En ce moment

Titre

Artiste

[qt-onairmini]

[qt-onairmini]


Marco Polo, Claude Lévi-Strauss, Sylvain Tesson… ces explorateurs qui nous font rêver par la littérature

Écrit par le 11 avril 2024


[ad_1]

On commémore cette année les sept cents ans de la mort de Marc Polo. Prononcer son nom suffit à nous embarquer vers des terres inconnues. Les récits de ce Vénitien né en 1274 au sein d’une famille de marchands ont été depuis le XIIIe siècle, le sésame pour des millions de lecteurs vers des contrées encore inexplorées. Avec le Devisement du monde, paru en 1298, dicté dans sa cellule à Gênes à son compagnon d’infortune Rustichello de Pise, Marco Polo a permis à ses lecteurs d’alors de parcourir les hauts plateaux d’Anatolie, de traverser l’Iran, le Haut Afghanistan, le massif de Pamir et le Turkestan chinois et de cheminer jusqu’au royaume de Cathay, à savoir la Chine. Et surtout de s’infiltrer au sein de la cour du grand Kahn, l’empereur mongol qui lui confia pendant dix-sept ans moult missions en Chine et dans les environs.

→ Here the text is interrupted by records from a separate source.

/-- **THE DATUM OF THE CURVE SPECIES** at FORM level: as `RemData` (index families on the doubled carriers, κ₁, the t_□-radii
`r k` of (1.22), the cubes Δ ⊂ Y₀∖□̃⁴, the analyticity radii `R X`), with the contour directions replaced by the SLICE CURVES
`cur … t s σ : ℂ → E` (↔ σ′ ↦ the chart of `U_j(□₀, exp iσ′B)|_X` — centred at σ′ = 0, read by the remainder at σ′ = 1 —, B = B(t, s, σ)
the field of [II] (1.1)/(1.23) built on
`(tζ̃_□ + t_□ζ_□)𝐇_k(σ(Y₀), B′)`; [I] (3.28)/(3.30), Lemma 4 (3.53)) and the slice radii `ϱ` (↔ α₃/|B|).  No inequality inside.
[cite: Balaban1987RG1, (3.53) p.280; Balaban1988RG2Cluster, (1.22)-(1.23) p.7] -/
structure CurData (C : Carriers) (E : Type) (ι α β γ δ : Type) where
  /-- boxes □₀ ⊂ Y -/
  S0 : ℕ → ι → Finset α
  /-- connected domains Y₀ ∋ □̃⁴ -/
  SY : ℕ → ι → α → Finset β
  /-- sources (X, re/im), X ∈ 𝐃_j, X ⊂ □̃² -/
  src : ℕ → ι → α → ℕ → Finset (doubleCarriers C).Dom
  /-- counting cubes □′ -/
  Sq : ℕ → ι → α → ℕ → Finset γ
  /-- fibres X ⊃ □′ -/
  SX : ℕ → ι → α → ℕ → γ → Finset (doubleCarriers C).Dom
  /-- d_k(Y) -/
  dY : ℕ → ι → ℝ
  /-- κ₁ -/
  κ₁ : ℝ
  /-- t_□-radius r_k -/
  r : ℕ → ℝ
  /-- the cubes Δ ⊂ Y₀ ∖ □̃⁴ -/
  cubes : ℕ → ι → α → β → List δ
  /-- slice curves σ′ ↦ U_j(□₀, exp iσ′B)|_X (σ′ = 0: expansion point; σ′ = 1: evaluation) at the contour point (t, s, σ) -/
  cur : ℕ → (ℕ → ℝ) → ι → α → β → (doubleCarriers C).Dom → ℂ → (δ → ℝ) → (δ → ℂ) → ℂ → E
  /-- analyticity radius R_X -/
  R : C.Dom → ℝ
  /-- slice radius ϱ (↔ α₃/|B|) -/
  ϱ : ℕ → (ℕ → ℝ) → ι → α → β → (doubleCarriers C).Dom → ℝ

variable [DecidableEq δ]

/-- **THE PIECE FORM OF THE CURVE SPECIES**: volumes = number of cubes; piece at the source (X, re/im) := Re/Im of the
(1.23)-functional `curPiece e^{κ₁} r_k cubes (lift H X) 5 cur s₀ σ₀` of the FIFTH-ORDER Taylor remainder of the complex old term
along the slice curves. [cite: Balaban1988RG2Cluster, (1.23) p.7] -/
def CurData.toC (D : CurData C E ι α β γ δ) : CPieceData (doubleCarriers C) E ι α β γ where
  S0 := D.S0
  SY := D.SY
  src := D.src
  Sq := D.Sq
  SX := D.SX
  vol := fun k y a b => ((D.cubes k y a b).length : ℝ)
  dY := D.dY
  piece := fun k s y a b x H => reIm x.2
    (curPiece (Real.exp D.κ₁) (D.r k) (D.cubes k y a b) (lift H x.1) 5 (D.cur k s y a b x)
      (fun _ => (0:ℝ)) (fun _ => ((Real.exp D.κ₁ : ℝ) : ℂ)))

/-- **`PieceZero` FOR THE CURVE SPECIES.** [folklore] -/
theorem pieceZero_cur (D : CurData C E ι α β γ δ) : PieceZero D.toC := by
  intro k s y a b x
  show reIm x.2 (curPiece _ _ _ (lift (0 : E → (doubleCarriers C).Dom → ℝ) x.1) 5 _ _ _) = 0
  rw [lift_zero, curPiece_zero, reIm_zero]

/-- **`PieceLocal` FOR THE CURVE SPECIES**: the piece sourced at (X, ·) reads the family on the two copies of X only. [folklore] -/
theorem pieceLocal_cur (D : CurData C E ι α β γ δ) : PieceLocal D.toC := by
  intro k s y a b x H H' hHH'
  show reIm x.2 (curPiece _ _ _ (lift H x.1) 5 _ _ _) = reIm x.2 (curPiece _ _ _ (lift H' x.1) 5 _ _ _)
  rw [lift_congr hHH']

/-! ## §2 The binders and the per-piece bound PROVED on the analytic class -/

variable [NormedAddCommGroup E] [NormedSpace ℂ E]

/-- **THE BINDERS OF THE CURVE SPECIES** (printed TYPE statements and bookkeeping, displayed — NOT proved here): `κ₁ ≥ 1`;
`r_k > 0`; `R_X > 0`; ON THE CONTOURS every slice curve is analytic on the disc `|σ′| < ϱ` and maps it into the analyticity ball
of its source — [I] Lemma 4 (3.53) p. 280 *"(U_j(□₀, exp i(τB + B′)), J_j(□₀, exp i(τB + B′)))|_X ∈ U^c_j(X, α₀, α₁)"* for
`|B′| < α₃`, *"The functions in (3.53) are analytic on the above spaces"* (the DOMAIN INCLUSION, with `ϱ ↔ α₃/|B|`); `ϱ > 1`
(`|B| < α₃`); the GAIN `ϱ⁻¹ ≤ c_dir·ℓ k j` ((3.54)–(3.55) p. 280: *"|B| < α₁L^jη"*, `c_dir ↔ α₁/α₃`, `ℓ k j ↔ L^jη`); the
SOURCE DISCIPLINE; G1 ([II] (1.25) p. 7); `c_dir ≥ 0`.
[cite: Balaban1987RG1, (3.53)-(3.54) p.280; Balaban1988RG2Cluster, (1.25) p.7] -/
structure CurData.Admissible (D : CurData C E ι α β γ δ) (ℓ : ℕ → ℕ → ℝ) (cdir d0 : ℝ) : Prop where
  κ₁_ge : 1 ≤ D.κ₁
  r_pos : ∀ k, 0 < D.r k
  R_pos : ∀ X, 0 < D.R X
  cur_an : ∀ k s y a b x, ∀ t ∈ sphere (0:ℂ) (D.r k), ∀ s' σ',
    OnContour D.κ₁ (D.cubes k y a b) s' σ' →
      DifferentiableOn ℂ (D.cur k s y a b x t s' σ') (ball 0 (D.ϱ k s y a b x)) ∧
        MapsTo (D.cur k s y a b x t s' σ') (ball 0 (D.ϱ k s y a b x)) (ball 0 (D.R x.1))
  ϱ_gt : ∀ k s y a b x, 1 < D.ϱ k s y a b x
  ϱ_inv_le : ∀ k s y, ∀ a ∈ D.S0 k y, ∀ b ∈ D.SY k y a, ∀ j, ∀ x ∈ D.src k y a j,
    (D.ϱ k s y a b x)⁻¹ ≤ cdir * ℓ k j
  srcScale : ∀ k y a j, ∀ x ∈ D.src k y a j, C.scale x.1 = j
  G1 : ∀ k y, ∀ a ∈ D.S0 k y, ∀ b ∈ D.SY k y a, D.dY k y ≤ d0 + 4 * ((D.cubes k y a b).length : ℝ)
  d0_nonneg : 0 ≤ d0
  cdir_nonneg : 0 ≤ cdir

/-- The source discipline of the datum is part 1's `CSrcScale`. [folklore] -/
theorem csrcScale_cur {D : CurData C E ι α β γ δ} {ℓ : ℕ → ℕ → ℝ} {cdir d0 : ℝ} (hD : D.Admissible ℓ cdir d0) :
    CSrcScale D.toC :=
  fun k y a j x hx => hD.srcScale k y a j x hx

/-- The constant of the species: `Kp k y = 64·c_dir⁵/r_k` (as for the ray species). [folklore] -/
def CurData.Kp (D : CurData C E ι α β γ δ) (cdir : ℝ) : ℕ → ι → ℝ := fun k _ => 64 * cdir ^ 5 / D.r k

omit [DecidableEq δ] in
/-- `0 ≤ Kp`. [folklore] -/
theorem kp_nonneg {D : CurData C E ι α β γ δ} {ℓ : ℕ → ℕ → ℝ} {cdir d0 : ℝ} (hD : D.Admissible ℓ cdir d0) (k : ℕ)
    (y : ι) : 0 ≤ D.Kp cdir k y :=
  div_nonneg (mul_nonneg (by norm_num) (pow_nonneg hD.cdir_nonneg 5)) (hD.r_pos k).le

Intrépide émissaire, un peu espion, Marco Polo dispense à ses lecteurs au fil de ses missions des rapports sur la géographie, la stratégie militaire, l’agriculture, la religion, les moeurs, l’alimentation ou les fêtes dans l’empire du Milieu. Et au passage, égrène quelques chinoiseries comme la joyeuse hospitalité des autochtones de Xichang qui offrent gîte et épouse au visiteur, ou sa rencontre fantasmée avec des licornes et des griffons dans les îles de Java ou de Mogadiscio…

Les enfants de Marco Polo

Ainsi, Marco Polo a-t-il offert une connaissance de première main du monde asiatique à un Occident qui en ignorait absolument tout et donné naissance à d’une longue lignée de suiveurs. Christophe Colomb consigna le journal de bord de sa découverte du Nouveau Continent, mais en se référant à une copie annotée duDevisement, il crut, lorsqu’il arriva dans la mer des Caraïbes, qu’il avait atteint les îles au large de l’Inde et nomma les indigènes locaux « Indiens ». Le Florentin Amerigo Vespucci, ami du précédent, a laissé un témoignage vivant et très documenté sur les côtes orientales de l’Amérique – nommée d’après son prénom.

Vasco de Gama livra à ses lecteurs son périple vers les Indes, en étant le premier Européen à franchir le cap de Bonne-Espérance. Alvar Nuñez Cabeza de Vaca raconta son naufrage et des pans entiers de l’Amérique jusqu’alors inconnus. George Psalmanazar éblouit l’Europe entière de ses best-seller et conférences  par la description éblouissante de Formose, dont il se prétendait faussement être originaire. Louis-Antoine de Bougainville fit miroiter dans les yeux des lecteurs les ailleurs exotiques et chamarrés de la Terre de Feu ou de Tahiti, grâce à la relation de son voyage autour du monde…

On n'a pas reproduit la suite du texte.